Ahmadiyya Muslim Jama’at (AMJ) Canada officially kicked offthe start of the 46thannual Jalsa Salana conference at the Hadiqa Ahmad Ahmadiyya Muslim Community at 3078 Line 11 on Friday, for which more than 20,000 people had registered, and the festivities are set to continue on both Saturday and Sunday.

In an interview with BradfordToday, Lal Khan Malik, national president of AMJ, explained the annual event is intended to help guests learn more about Islam and how they can lead good lives through practising faith.

With this year’s theme being the Qur’an and the guidance it provides, Malik recommended anyone who wants to know more about Islam should attend the conference.

“They would be amazed to find how much guidance we have about day-to-day life in this holy book,” he said.

The conference is usually held indoors at the International Centre in Mississauga, and this is the first year that the full-scale event has been held in Bradford following a pilot event in 2022.

“We are very excited about it,” Malik said. “It’s a village that is set up, and it’s a lot of work, but it’s much more enjoyable.”

This year, the conference includes a main hall for presentations and prayers, a space for verbal and multimedia exhibits, a book store, dining hall, cafe, tea stall, the charity Humanity First, a peace fountain and a bazaar featuring vendors with clothing, jewelry, food, information and more.

While exact numbers are expected to be tallied and released after the three-day conference, organizers estimated hundreds of volunteers spent thousands of hours over several weeks preparing the site of about 41 hectares on the northeast corner of Sideroad 10 and Line 11, and erected more than 30 tents of various sizes.
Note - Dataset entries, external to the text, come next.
import Mathlib
import Summits.Ventures.PercRepro2.OneTypedEdge
import Summits.Ventures.PercRepro2.TypedUntouched
import Summits.Ventures.PercRepro2.TypedRootPathTwo
import Summits.Ventures.PercRepro2.TypedSwapRoots

/-!
# A root-to-root path of three type-2 edges through `a₃` kills every typed base (blind cell
PercRepro2, night-3 g13, 2026-08-27; `proofs/NIGHT3-CERT.md` §22.6)

Let `e₁ = {a₁, a₃}`, `e₂ = {a₃, v}`, `e₃ = {v, a₂}` be typed edges of type `2` (each open in exactly
two of the three copies).  In a typed triple either some copy carries all three (then it joins the
roots, `Q` fails there and `K₃ = 0`), or the three copies close one edge each, and then every copy
has `a₃ ∈ U` (`e₁` open, or `e₂, e₃` open through `v`), so `PD` fails in every copy and `K₃ = 0`
again — every term of the kernel carries a `PD`-factor in the first two copies
(`KB_eq_zero_of_pdB`).  Hence the typed base vanishes (`typedCount_eq_zero_of_root_path_three`;
the mirror `a₁ – v – a₃ – a₂` by the root symmetry is `typedCount_eq_zero_of_root_path_three'`).
On the ∣F∣ = 9 domain of record this is exactly the zero set of 1,646 positive instances (64 type
vectors each).
-/

namespace Summit.Ventures.PercRepro2

open UnionCluster

namespace CovForm

namespace RootPath

open OneTyped Untouched

section Kernel

/-- The kernel vanishes when `PD` fails in the first two copies. -/
lemma KB_eq_zero_of_pdB (x y z : St) (hx : pdB x = 0) (hy : pdB y = 0) : KB x y z = 0 := by
  simp [KB, hx, hy]

/-- `PD` fails at a state with `a₃` in a root cluster. -/
lemma pdB_eq_zero_of_L3_or_H3 (s : St) (h : s.L3 = true ∨ s.H3 = true) : pdB s = 0 := by
  unfold pdB
  rcases h with h | h <;> simp [h]

end Kernel

section Main

open Classical

variable {V : Type*} {E : Type*} [Fintype E] [DecidableEq E] {R : Type*} [Field R]
variable (ends : E → Sym2 V) (o a₁ a₂ a₃ b : V)

omit [Fintype E] [DecidableEq E] in
/-- Three edges each open in two of the three copies: some copy carries all three, or every copy
carries the first or the last two. -/
lemma all_open_or_cover {x y w : Config E} {e₁ e₂ e₃ : E}
    (h1 : (x e₁).toNat + (y e₁).toNat + (w e₁).toNat = 2)
    (h2 : (x e₂).toNat + (y e₂).toNat + (w e₂).toNat = 2)
    (h3 : (x e₃).toNat + (y e₃).toNat + (w e₃).toNat = 2) :
    ((x e₁ = true ∧ x e₂ = true ∧ x e₃ = true) ∨ (y e₁ = true ∧ y e₂ = true ∧ y e₃ = true) ∨
      (w e₁ = true ∧ w e₂ = true ∧ w e₃ = true)) ∨
    ((x e₁ = true ∨ (x e₂ = true ∧ x e₃ = true)) ∧ (y e₁ = true ∨ (y e₂ = true ∧ y e₃ = true)) ∧
      (w e₁ = true ∨ (w e₂ = true ∧ w e₃ = true))) := by
  cases hx1 : x e₁ <;> cases hy1 : y e₁ <;> cases hw1 : w e₁ <;> cases hx2 : x e₂ <;>
    cases hy2 : y e₂ <;> cases hw2 : w e₂ <;> cases hx3 : x e₃ <;> cases hy3 : y e₃ <;>
    cases hw3 : w e₃ <;> simp_all

omit [Fintype E] [DecidableEq E] in
/-- A copy carrying `e₁`, or `e₂` and `e₃`, has `a₃` in a root cluster. -/
lemma pdB_st_eq_zero {e₁ e₂ e₃ : E} {v : V} (he₁ : ends e₁ = s(a₁, a₃)) (he₂ : ends e₂ = s(a₃, v))
    (he₃ : ends e₃ = s(v, a₂)) (u : Config E) (h : u e₁ = true ∨ (u e₂ = true ∧ u e₃ = true)) :
    pdB (st ends o a₁ a₂ a₃ b u) = 0 := by
  apply pdB_eq_zero_of_L3_or_H3
  unfold st St.L3 St.H3
  rcases h with h | ⟨h2, h3⟩
  · exact Or.inl (decide_eq_true (conn_of_openAdj ⟨e₁, h, he₁⟩))
  · exact Or.inr (decide_eq_true (conn_symm (conn_trans (conn_of_openAdj ⟨e₂, h2, he₂⟩)
      (conn_of_openAdj ⟨e₃, h3, he₃⟩))))

omit [Fintype E] [DecidableEq E] in
/-- A copy carrying all three edges joins the roots. -/
lemma q'_st_of_all_open {e₁ e₂ e₃ : E} {v : V} (he₁ : ends e₁ = s(a₁, a₃)) (he₂ : ends e₂ = s(a₃, v))
    (he₃ : ends e₃ = s(v, a₂)) (u : Config E) (h : u e₁ = true ∧ u e₂ = true ∧ u e₃ = true) :
    (st ends o a₁ a₂ a₃ b u).q' = true := by
  unfold st St.q'
  exact decide_eq_true (conn_symm (conn_trans (conn_trans (conn_of_openAdj ⟨e₁, h.1, he₁⟩)
    (conn_of_openAdj ⟨e₂, h.2.1, he₂⟩)) (conn_of_openAdj ⟨e₃, h.2.2, he₃⟩)))

/-- **A root-to-root path of three type-2 edges through `a₃` kills every typed base.** -/
theorem typedCount_eq_zero_of_root_path_three {e₁ e₂ e₃ : E} {v : V} (he₁ : ends e₁ = s(a₁, a₃))
    (he₂ : ends e₂ = s(a₃, v)) (he₃ : ends e₃ = s(v, a₂)) (F : Finset E) (h1F : e₁ ∈ F)
    (h2F : e₂ ∈ F) (h3F : e₃ ∈ F) (z : Config E) (τ : E → ℕ) (hτ1 : τ e₁ = 2) (hτ2 : τ e₂ = 2)
    (hτ3 : τ e₃ = 2) :
    typedCount F z τ (K3 ends o a₁ a₂ a₃ b : Config E → Config E → Config E → R) = 0 := by
  rw [← typedCount_zero_kernel F z τ]
  refine typedCount_congr_on_support F z τ fun x y w _ hτ' => ?_
  have h1 := hτ' e₁ h1F
  have h2 := hτ' e₂ h2F
  have h3 := hτ' e₃ h3F
  rw [hτ1] at h1
  rw [hτ2] at h2
  rw [hτ3] at h3
  rw [K3_eq_KB]
  rcases all_open_or_cover h1 h2 h3 with (hx | hy | hw) | ⟨hx, hy, _⟩
  · rw [KB_eq_zero_of_q' _ _ _ (Or.inl (q'_st_of_all_open ends o a₁ a₂ a₃ b he₁ he₂ he₃ x hx))]
    simp
  · rw [KB_eq_zero_of_q' _ _ _ (Or.inr (Or.inl (q'_st_of_all_open ends o a₁ a₂ a₃ b he₁ he₂ he₃ y hy)))]
    simp
  · rw [KB_eq_zero_of_q' _ _ _ (Or.inr (Or.inr (q'_st_of_all_open ends o a₁ a₂ a₃ b he₁ he₂ he₃ w hw)))]
    simp
  · rw [KB_eq_zero_of_pdB _ _ _ (pdB_st_eq_zero ends o a₁ a₂ a₃ b he₁ he₂ he₃ x hx)
      (pdB_st_eq_zero ends o a₁ a₂ a₃ b he₁ he₂ he₃ y hy)]
    simp

/-- The mirror path `a₁ – v – a₃ – a₂` (by the root symmetry). -/
theorem typedCount_eq_zero_of_root_path_three' {e₁ e₂ e₃ : E} {v : V} (he₁ : ends e₁ = s(a₂, a₃))
    (he₂ : ends e₂ = s(a₃, v)) (he₃ : ends e₃ = s(v, a₁)) (F : Finset E) (h1F : e₁ ∈ F)
    (h2F : e₂ ∈ F) (h3F : e₃ ∈ F) (z : Config E) (τ : E → ℕ) (hτ1 : τ e₁ = 2) (hτ2 : τ e₂ = 2)
    (hτ3 : τ e₃ = 2) :
    typedCount F z τ (K3 ends o a₁ a₂ a₃ b : Config E → Config E → Config E → R) = 0 := by
  rw [← SwapRoots.typedCount_swap_roots ends o a₁ a₂ a₃ b F z τ]
  exact typedCount_eq_zero_of_root_path_three ends o a₂ a₁ a₃ b he₁ he₂ he₃ F h1F h2F h3F z τ hτ1
    hτ2 hτ3

end Main

end RootPath

end CovForm

end Summit.Ventures.PercRepro2
import Summits.AtomisticToContinuum.Crystallization.Theorems.OverbindingBudgetEnergyStraightening
import Summits.AtomisticToContinuum.Crystallization.Theorems.ChartedPlanarOrderStackedUniform

/-!
# OverbindingBudget · decomp-a2c lens-4 g34 — part XXII-G: the height band GEO is PROVED

Helper file under `--supports stmt-AtomisticToContinuum-31280` (RDEF = `Theses.OverbindingBudget.RobustDefectLimitWindows`); closes nothing.

The piece GEO `StackedHeights Λ₁ η₁ η₂` of part XXII-F (gap heights of an admissible stacked configuration lie in `[η₁, η₂]`) is PROVED at
`Λ₁ ≤ 17/16` with the band `[3/8, 23/20]` (`stackedHeights_holds`), from lens-3's `ChartedPlanarOrderStackedUniform.stackedUniform` (clean-P
two-shell dichotomy: `27/32 ≤ ‖a‖`, T-heights in `[192/425, 404/375]·‖a‖`, S-heights in `[8/17, 24/25]·‖a‖`) and the uniqueness of the unit
normal of an independent in-plane pair up to sign (`unitNormal_eq_or_eq_neg`, finrank bookkeeping in `E3`).
Cones PROVED: XXVIII `rdef_twentyeighth_of_recordK_straight[_ref]` = cones XXVII with GEO discharged — beneath ★ the open energy leaves are
STR `StraightenedFloor (17/16)` [ANALYTIC·M] and NUM-T/NUM-S `StraightCellEnergyT/S (17/16) (3/8) (23/20) box (e⋆ + 2κ′)` [CERT·M, configuration-free].
-/

noncomputable section

namespace Summit.AtomisticToContinuum.Crystallization.Theorems.OverbindingBudgetEnergyStraighteningHeights

open Metric Module
open scoped RealInnerProductSpace
open Literature.MathematicalPhysics.StatisticalMechanics (lennardJones groundStateEnergy)
open Summit.AtomisticToContinuum.Crystallization.Theses.OverbindingBudget (RobustDefectLimitWindows)
open Summit.AtomisticToContinuum.Crystallization.Theses.PricedLinkCensus (ChargedEnergyGap)
open Summit.AtomisticToContinuum.Crystallization.Theorems.ChargedEnergyGapNegative (eStar)
open Summit.AtomisticToContinuum.Crystallization.Theorems.OverbindingBudgetGradedBareness (CleanlessExcessT)
open Summit.AtomisticToContinuum.Crystallization.Theorems.OverbindingBudgetCoherentCut (CoherentResidual)
open Summit.AtomisticToContinuum.Crystallization.Theorems.OverbindingBudgetUniformCutStatements (GrossCleanBallsU)
open Summit.AtomisticToContinuum.Crystallization.Theorems.OverbindingBudgetElasticSplitScale (CompressedVirialLaw)
open Summit.AtomisticToContinuum.Crystallization.Theorems.OverbindingBudgetElasticSplitShear (StressFree)
open Summit.AtomisticToContinuum.Crystallization.Theorems.ChartedPlanarOrderChunkFloor (E3)
open Summit.AtomisticToContinuum.Crystallization.Theorems.ChartedPlanarOrderRigidityDoor (IsNash)
open Summit.AtomisticToContinuum.Crystallization.Theorems.ChartedPlanarOrderDensityDichotomy (μS IsSep)
open Summit.AtomisticToContinuum.Crystallization.Theorems.ChartedPlanarOrderDoorLayered (Layered)
open Summit.AtomisticToContinuum.Crystallization.Theorems.ChartedPlanarOrderProfileSlavingLJ (IsStacked gapStress incr)
open Summit.AtomisticToContinuum.Crystallization.Theorems.ChartedPlanarOrderCleanScaleP (IsCleanP)
open Summit.AtomisticToContinuum.Crystallization.Theorems.ChartedPlanarOrderStackedUniform (stackedUniform)
open Summit.AtomisticToContinuum.Crystallization.Theorems.ChartedPlanarOrderTubeConvex (TubeConvexW' TubeConvexRef)
open Summit.AtomisticToContinuum.Crystallization.Theorems.OverbindingBudgetScaleWidening (IsCleanW DoorPeriodicW)
open Summit.AtomisticToContinuum.Crystallization.Theorems.OverbindingBudgetTwoShellShape (TwoShellShape BarlowGluingW)
open Summit.AtomisticToContinuum.Crystallization.Theorems.OverbindingBudgetStackedRigidityW (StackedReductionW GapStressVanishesW)
open Summit.AtomisticToContinuum.Crystallization.Theorems.OverbindingBudgetStackedRigidityRef (RegistryPinningW)
open Summit.AtomisticToContinuum.Crystallization.Theorems.OverbindingBudgetRegistryCut (IsUnitNormal Pinned RegistryResidual RegistryTube RegistryMetric)
open Summit.AtomisticToContinuum.Crystallization.Theorems.OverbindingBudgetRegistrySquare (PinnedSq)
open Summit.AtomisticToContinuum.Crystallization.Theorems.OverbindingBudgetRegistryDichotomy (IsTType IsSType RegistryGeometryW BalancedLocus
  SqRegistryGeometryW SqBalancedHeight SqRegistryMetric)
open Summit.AtomisticToContinuum.Crystallization.Theorems.OverbindingBudgetRegistryDichotomyCW (RegistryMetricCW SqRegistryMetricCW)
open Summit.AtomisticToContinuum.Crystallization.Theorems.OverbindingBudgetEnergyPinning (StackedCellPinningU)
open Summit.AtomisticToContinuum.Crystallization.Theorems.OverbindingBudgetEnergyStraightening (StraightenedFloor StackedHeights StraightCellEnergyT
  StraightCellEnergyS stackedCellPinningU_of_straight rdef_twentyseventh_of_recordK_straight rdef_twentyseventh_of_recordK_straight_ref)

/-! ## §1 The unit normal of an independent in-plane pair is unique up to sign -/

/-- Two unit normals of a linearly independent pair `a, b` in `E3` agree up to sign. [bookkeeping: `dim (span{a,b})ᗮ = 3 − 2 = 1`] -/
theorem unitNormal_eq_or_eq_neg {a b n ν : E3} (hab : LinearIndependent ℝ ![a, b]) (hn : IsUnitNormal a b n) (hν : IsUnitNormal a b ν) :
    n = ν ∨ n = -ν := by
  obtain ⟨hn1, hna, hnb⟩ := hn
  obtain ⟨hν1, hνa, hνb⟩ := hν
  set K : Submodule ℝ E3 := Submodule.span ℝ (Set.range ![a, b]) with hK
  have hKf : finrank ℝ K = 2 := by
    rw [hK, finrank_span_eq_card hab, Fintype.card_fin]
  have hKo : finrank ℝ Kᗮ = 1 := by
    have h := Submodule.finrank_add_finrank_orthogonal K
    have h3 : finrank ℝ E3 = 3 := finrank_euclideanSpace_fin
    omega
  have memo : ∀ x : E3, ⟪x, a⟫ = 0 → ⟪x, b⟫ = 0 → x ∈ Kᗮ := by
    intro x hxa hxb
    have hle : K ≤ (ℝ ∙ x)ᗮ := by
      rw [hK, Submodule.span_le]
      rintro _ ⟨i, rfl⟩
      fin_cases i
      · simpa [Submodule.mem_orthogonal_singleton_iff_inner_right] using hxa
      · simpa [Submodule.mem_orthogonal_singleton_iff_inner_right] using hxb
    exact Submodule.orthogonal_le hle (Submodule.le_orthogonal_orthogonal _ (Submodule.mem_span_singleton_self x))
  have hν0 : (⟨ν, memo ν hνa hνb⟩ : Kᗮ) ≠ 0 := by
    intro h
    have h' : ν = 0 := by simpa using congrArg Subtype.val h
    rw [h', norm_zero] at hν1
    exact zero_ne_one hν1
  obtain ⟨c, hc⟩ := (finrank_eq_one_iff_of_nonzero' _ hν0).1 hKo ⟨n, memo n hna hnb⟩
  have hc' : c • ν = n := by simpa using congrArg Subtype.val hc
  have habs : |c| = 1 := by
    have := congrArg norm hc'
    rw [norm_smul, Real.norm_eq_abs, hν1, mul_one, hn1] at this
    exact this
  rcases (abs_eq (zero_le_one : (0 : ℝ) ≤ 1)).1 habs with h | h
  · left; rw [← hc', h, one_smul]
  · right; rw [← hc', h, neg_one_smul]

/-! ## §2 GEO PROVED: the height band `[3/8, 23/20]` at `Λ₁ ≤ 17/16` -/

/-- ★ **GEO `StackedHeights Λ₁ (3/8) (23/20)` holds for `Λ₁ ≤ 17/16`**: by `stackedUniform` the gap heights along its unit normal lie in
`[192/425, 404/375]·‖a‖` (T) or `[8/17, 24/25]·‖a‖` (S) with `27/32 ≤ ‖a‖ ≤ 17/16`, and any unit normal with positive heights IS that normal. [this file] -/
theorem stackedHeights_holds {Λ₁ : ℝ} (hΛ₁ : Λ₁ ≤ 17 / 16) : StackedHeights Λ₁ (3 / 8) (23 / 20) := by
  intro δ hδ a b w hst hab ha hb hs hc hna hf hz n hn hpos m
  have hδ0 : (0 : ℝ) < δ := by linarith
  have hc' : IsCleanP (103 / 100) (μS (Layered a b w)) := hc
  obtain ⟨ν, hν1, hνa, hνb, hνpos, ha0, -, -, hTS⟩ :=
    stackedUniform (by norm_num : (103 / 100 : ℝ) ≤ 8 / 7) hδ0 hs hc' hst (ha.trans hΛ₁) (hb.trans hΛ₁)
  have key : ∀ k : ℤ, ⟪incr w k, ν⟫ = ⟪ν, w (k - 1 + 1) - w (k - 1)⟫ := by
    intro k
    rw [real_inner_comm, sub_add_cancel]
    rfl
  have hnν : n = ν := by
    rcases unitNormal_eq_or_eq_neg hab hn ⟨hν1, hνa, hνb⟩ with h | h
    · exact h
    · exfalso
      have h1 := hpos 1
      rw [h, inner_neg_right, key 1] at h1
      have h2 := hνpos (1 - 1)
      linarith
  have ha1 : ‖a‖ ≤ 17 / 16 := ha.trans hΛ₁
  rw [hnν, key m]
  rcases hTS with ⟨-, hw⟩ | ⟨-, hw⟩
  · obtain ⟨h1, h2⟩ := hw (m - 1)
    constructor <;> nlinarith [ha0, ha1]
  · obtain ⟨h1, h2⟩ := hw (m - 1)
    constructor <;> nlinarith [ha0, ha1]

/-- ★ the energy cut through straightening with GEO discharged: STR ∧ NUM-T(e⋆ + 2κ′) ∧ NUM-S(e⋆ + 2κ′) on the band `[3/8, 23/20]` ⇒ ★ `StackedCellPinningU`
(`0 < κ′`, `Λ₁ ≤ 17/16`). [this file] -/
theorem stackedCellPinningU_of_straight_band {Λ₁ s₁ s₂ t₁ t₂ κ' : ℝ} (hκ' : 0 < κ') (hΛ₁ : Λ₁ ≤ 17 / 16) (hSTR : StraightenedFloor Λ₁)
    (hT : StraightCellEnergyT Λ₁ (3 / 8) (23 / 20) s₁ s₂ (eStar + 2 * κ')) (hS : StraightCellEnergyS Λ₁ (3 / 8) (23 / 20) t₁ t₂ (eStar + 2 * κ')) :
    StackedCellPinningU Λ₁ s₁ s₂ t₁ t₂ :=
  stackedCellPinningU_of_straight hκ' hΛ₁ hSTR (stackedHeights_holds hΛ₁) hT hS

/-! ## §3 Cones XXVIII: beneath ★ the open leaves are STR, NUM-T, NUM-S -/

/-- ★ **RDEF cone, TWENTY-EIGHTH form at the numbers of record: ENERGY PINNING through STRAIGHTENING, height band PROVED** (W′ currency): beneath 7d
the open energy leaves are STR `StraightenedFloor (17/16)` [ANALYTIC·M] and NUM-T/NUM-S `StraightCellEnergyT/S (17/16) (3/8) (23/20) box (e⋆ + 2κ′)`
[CERT·M, configuration-free]; boxes SYMBOLIC. [this file] -/
theorem rdef_twentyeighth_of_recordK_straight (s₁ s₂ t₁ t₂ h₀ h₁ κ' : ℝ) (hκ' : 0 < κ') (hG : GrossCleanBallsU (1 / 250) 10)
    (hCEG : ChargedEnergyGap) (hC : CompressedVirialLaw (1 / 250) 10) (hS : TwoShellShape (1 / 100) (3 / 50) (1 / 450)) (hB₂ : BarlowGluingW)
    (hD : DoorPeriodicW 2) (hSR : StackedReductionW 2 (17 / 16)) (hV : GapStressVanishesW (17 / 16))
    (hP : RegistryPinningW (17 / 16) (1 / 40) (3 / 16)) (hT : TubeConvexW' (17 / 16) (1 / 40)) (hSTR : StraightenedFloor (17 / 16))
    (hNT : StraightCellEnergyT (17 / 16) (3 / 8) (23 / 20) s₁ s₂ (eStar + 2 * κ'))
    (hNS : StraightCellEnergyS (17 / 16) (3 / 8) (23 / 20) t₁ t₂ (eStar + 2 * κ')) (hGeo : RegistryGeometryW (17 / 16) s₁ s₂ h₀ (3 / 20))
    (hBal : BalancedLocus s₁ s₂ h₀ (1 / 40)) (hR1 : RegistryResidual s₁ s₂ (1 / 250)) (hR2 : RegistryTube s₁ s₂ (1 / 100) 1)
    (hMet : RegistryMetric s₁ s₂ (3 / 500)) (hSqGeo : SqRegistryGeometryW (17 / 16) t₁ t₂ h₁ (3 / 20)) (hSqH : SqBalancedHeight t₁ t₂ h₁ (1 / 100))
    (hSqMet : SqRegistryMetric t₁ t₂ h₁ (1 / 100) 0) (hCE : CleanlessExcessT) (hRes : CoherentResidual 10) : RobustDefectLimitWindows :=
  rdef_twentyseventh_of_recordK_straight s₁ s₂ t₁ t₂ h₀ h₁ (3 / 8) (23 / 20) κ' hκ' hG hCEG hC hS hB₂ hD hSR hV hP hT hSTR
    (stackedHeights_holds le_rfl) hNT hNS hGeo hBal hR1 hR2 hMet hSqGeo hSqH hSqMet hCE hRes

/-- ★ **RDEF cone, twenty-eighth form at the numbers of record, reference-centred (CURRENCY OF RECORD): ENERGY PINNING through STRAIGHTENING, height
band PROVED.** [this file] -/
theorem rdef_twentyeighth_of_recordK_straight_ref (s₁ s₂ t₁ t₂ h₀ h₁ κ' : ℝ) (hκ' : 0 < κ') (hG : GrossCleanBallsU (1 / 250) 10)
    (hCEG : ChargedEnergyGap) (hC : CompressedVirialLaw (1 / 250) 10) (hS : TwoShellShape (1 / 100) (3 / 50) (1 / 450)) (hB₂ : BarlowGluingW)
    (hD : DoorPeriodicW 2) (hSR : StackedReductionW 2 (17 / 16)) (hV : GapStressVanishesW (17 / 16))
    (hP : RegistryPinningW (17 / 16) (1 / 40) (3 / 16)) (hT : TubeConvexRef (17 / 16) (1 / 40)) (hSTR : StraightenedFloor (17 / 16))
    (hNT : StraightCellEnergyT (17 / 16) (3 / 8) (23 / 20) s₁ s₂ (eStar + 2 * κ'))
    (hNS : StraightCellEnergyS (17 / 16) (3 / 8) (23 / 20) t₁ t₂ (eStar + 2 * κ')) (hGeo : RegistryGeometryW (17 / 16) s₁ s₂ h₀ (3 / 20))
    (hBal : BalancedLocus s₁ s₂ h₀ (1 / 40)) (hR1 : RegistryResidual s₁ s₂ (1 / 250)) (hR2 : RegistryTube s₁ s₂ (1 / 100) 1)
    (hMet : RegistryMetricCW s₁ s₂ (3 / 500)) (hSqGeo : SqRegistryGeometryW (17 / 16) t₁ t₂ h₁ (3 / 20))
    (hSqH : SqBalancedHeight t₁ t₂ h₁ (1 / 100)) (hSqMet : SqRegistryMetricCW t₁ t₂ h₁ (1 / 100) 0) (hCE : CleanlessExcessT)
    (hRes : CoherentResidual 10) : RobustDefectLimitWindows :=
  rdef_twentyseventh_of_recordK_straight_ref s₁ s₂ t₁ t₂ h₀ h₁ (3 / 8) (23 / 20) κ' hκ' hG hCEG hC hS hB₂ hD hSR hV hP hT hSTR
    (stackedHeights_holds le_rfl) hNT hNS hGeo hBal hR1 hR2 hMet hSqGeo hSqH hSqMet hCE hRes

end Summit.AtomisticToContinuum.Crystallization.Theorems.OverbindingBudgetEnergyStraighteningHeights

end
One of those many tents was home to the Great Blind Taste Test, an interactive exhibit operated by The Review of Religions magazine, which challenged whether the fives senses can be trusted to perceive God.

During the test, participants were asked to wear a nose clip and blindfold before being handed a candy and asked to identify it based on one of five flavours.

Most fail, according to Sarmad Naveed, an imam with the magazine, and he said it shows our senses cannot always be trusted, but even if they could, they might not be right for the job.

“If we’re saying this ... is a spiritual being, then just like we would use our appropriate physical sense, we should use the appropriate spiritual sense,” he said. “Have you ever seen the actual force of love? No. But we all believe that love exists.”

Early in the afternoon, AMJ national vice-president Sohail Mubarak Sharma gave a speech about the importance of following the teachings of Allah, finding piety and reminded guests to adhere to “high morals” while visiting in Bradford, before leading hundreds in prayer.

Later in the day, Asif Khan, national director of public relations for AMJ, and Musleh Shandoor, an imam and missionary for AMJ with Palestinian descent, joined Malik for a Q&A panel discussion in which they denounced injustices in Gaza, after Israel officially declared war on Hamas on Oct. 8 and initiated strikes on Gaza following Hamas militants’ attack on Israel on Oct. 7.

“We need to pray for the plight of our Palestinian brothers and sisters,” Khan said. “They have lost their country, they have lost their infrastructure, they have lost their homes.”

Shandoor explained AMJ has also reached out to politicians to urge for a permanent ceasefire.

Representatives of international media also asked questions in variouslanguages including Urdu.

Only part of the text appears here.